- Problem to solve:
Each line of the data below holding the word "FACT" must be copied.

- Excerpted records:

import Summits.Ventures.PercRepro.Night2LocalCovering

/-!
# PercRepro — the coloops of a far trace lie in the member (night-2, gen 8)

FACT F1 of `proofs/NIGHT-2-local.md` §17(e): if `B` is a bottom set below the rank-`(q+1)` flat `G` and
`Z ⊆ G ∖ cl B` has at least two elements, then every coloop of the far trace `B ∪ Z` lies in `B` and is a coloop
of `B` (**`coloops_union_subset`**); hence `B ∪ Z` has at most `q` coloops (**`card_coloops_union_le`**) and at
most `q` covering preimages (**`card_coverPreimages_union_le`**) — a far trace is never «full».

Proof.  For `z ∈ Z` pick `z' ∈ Z ∖ {z}`: `B ∪ {z'}` already spans `G ∋ z` (`clF_insert_eq_iff`), so `z` lies in
the closure of `(B ∪ Z) ∖ {z}`.  For `x ∈ B`, the closure of `(B ∪ Z) ∖ {x}` contains that of `B ∖ {x}`.
-/

namespace PercRepro.Shadow

open Finset PerFlat ThmH

variable {α : Type*} [DecidableEq α] {M : Matroid α} [M.Finite]

omit [DecidableEq α] in
/-- `clF` is monotone. -/
theorem clF_mono {X Y : Finset α} (h : X ⊆ Y) : clF M X ⊆ clF M Y := by
  rw [← Finset.coe_subset, coe_clF, coe_clF]
  exact M.closure_mono (by exact_mod_cast h)

/-- A covering set `B ∪ {z}` of a bottom set below `G` has closure `G`. -/
theorem clF_insert_eq_of_mem_sdiff {q : ℕ} {G : Finset α} (hG : G ∈ flatsQ M (q + 1)) {B : Finset α}
    (hB : B ∈ Uq M (q + 2) q) (hBG : clF M B ⊆ G) {z : α} (hz : z ∈ G \ clF M B) :
    clF M (insert z B) = G := by
  have hF : clF M B ∈ flatsQ M q := clF_mem_flatsQ hB
  have hzE : z ∈ gr M \ clF M B := by
    rw [Finset.mem_sdiff] at hz ⊢
    exact ⟨(mem_flatsQ.1 hG).1 hz.1, hz.2⟩
  have h1 : clF M (insert z (clF M B)) = G := (clF_insert_eq_iff hF hG hBG hzE).2 (Finset.mem_sdiff.1 hz).1
  -- clF (insert z B) = clF (insert z (clF B))
  have h2 : clF M (insert z B) = clF M (insert z (clF M B)) := by
    rw [← Finset.coe_inj, coe_clF, coe_clF, Finset.coe_insert, Finset.coe_insert, coe_clF,
      Matroid.closure_insert_closure_eq_closure_insert]
  rw [h2, h1]

/-- **FACT F1.**  The coloops of a far trace `B ∪ Z` (`Z ⊆ G ∖ cl B`, `|Z| ≥ 2`) are coloops of `B`. -/
theorem coloops_union_subset {q : ℕ} {G : Finset α} (hG : G ∈ flatsQ M (q + 1)) {B : Finset α}
    (hB : B ∈ Uq M (q + 2) q) (hBG : clF M B ⊆ G) {Z : Finset α} (hZ : Z ⊆ G \ clF M B) (h2 : 2 ≤ Z.card) :
    coloops M (B ∪ Z) ⊆ coloops M B := by
  intro x hx
  rw [mem_coloops] at hx ⊢
  obtain ⟨hxBZ, hxcl⟩ := hx
  rw [Finset.mem_union] at hxBZ
  rcases hxBZ with hxB | hxZ
  · refine ⟨hxB, fun h => hxcl ?_⟩
    exact clF_mono (Finset.erase_subset_erase x (Finset.subset_union_left)) h
  · exfalso
    -- a second element of Z
    obtain ⟨z', hz'Z, hz'x⟩ : ∃ z' ∈ Z, z' ≠ x := by
      by_contra hcon
      push Not at hcon
      have : Z ⊆ {x} := fun y hy => Finset.mem_singleton.2 (hcon y hy)
      have := Finset.card_le_card this
      rw [Finset.card_singleton] at this
      omega
    apply hxcl
    have hsub : insert z' B ⊆ (B ∪ Z).erase x := by
      intro e he
      rw [Finset.mem_insert] at he
      rw [Finset.mem_erase, Finset.mem_union]
      rcases he with rfl | heB
      · exact ⟨hz'x, Or.inr hz'Z⟩
      · refine ⟨fun h => ?_, Or.inl heB⟩
        rw [h] at heB
        exact (Finset.mem_sdiff.1 (hZ hxZ)).2 (subset_clF hB heB)
    have hcl : clF M (insert z' B) = G := clF_insert_eq_of_mem_sdiff hG hB hBG (hZ hz'Z)
    have hxG : x ∈ G := (Finset.mem_sdiff.1 (hZ hxZ)).1
    exact clF_mono hsub (hcl ▸ hxG)

/-- A far trace has at most `q` coloops. -/
theorem card_coloops_union_le {q : ℕ} {G : Finset α} (hG : G ∈ flatsQ M (q + 1)) {B : Finset α}
    (hB : B ∈ Uq M (q + 2) q) (hBG : clF M B ⊆ G) {Z : Finset α} (hZ : Z ⊆ G \ clF M B) (h2 : 2 ≤ Z.card) :
    (coloops M (B ∪ Z)).card ≤ q := by
  have hBE : B ⊆ gr M := (mem_Uq.1 hB).1
  have hZE : Z ⊆ gr M := fun z hz => (mem_flatsQ.1 hG).1 (Finset.mem_sdiff.1 (hZ hz)).1
  have hind : M.Indep ((coloops M (B ∪ Z) : Finset α) : Set α) := indep_coloops (Finset.union_subset hBE hZE)
  have hsub : coloops M (B ∪ Z) ⊆ B :=
    (coloops_union_subset hG hB hBG hZ h2).trans (Finset.filter_subset _ _)
  have h := hind.encard_le_eRk_of_subset (by exact_mod_cast hsub)
  rw [Set.encard_coe_eq_coe_finsetCard, (mem_Uq.1 hB).2.1] at h
  exact_mod_cast h

open scoped Classical in
/-- A far trace has at most `q` covering preimages in any family. -/
theorem card_coverPreimages_union_le {q : ℕ} {𝒜 : Finset (Finset α)} (h𝒜 : 𝒜 ⊆ Uq M (q + 2) q) {G : Finset α}
    (hG : G ∈ flatsQ M (q + 1)) {B : Finset α} (hB : B ∈ Uq M (q + 2) q) (hBG : clF M B ⊆ G) {Z : Finset α}
    (hZ : Z ⊆ G \ clF M B) (h2 : 2 ≤ Z.card) :
    (coverPreimages M 𝒜 G (B ∪ Z)).card ≤ q :=
  (card_coverPreimages_le_card_coloops h𝒜 G (B ∪ Z)).trans (card_coloops_union_le hG hB hBG hZ h2)

end PercRepro.Shadow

- Expected answer:
FACT F1 of `proofs/NIGHT-2-local.md` §17(e): if `B` is a bottom set below the rank-`(q+1)` flat `G` and
/-- **FACT F1.**  The coloops of a far trace `B ∪ Z` (`Z ⊆ G ∖ cl B`, `|Z| ≥ 2`) are coloops of `B`. -/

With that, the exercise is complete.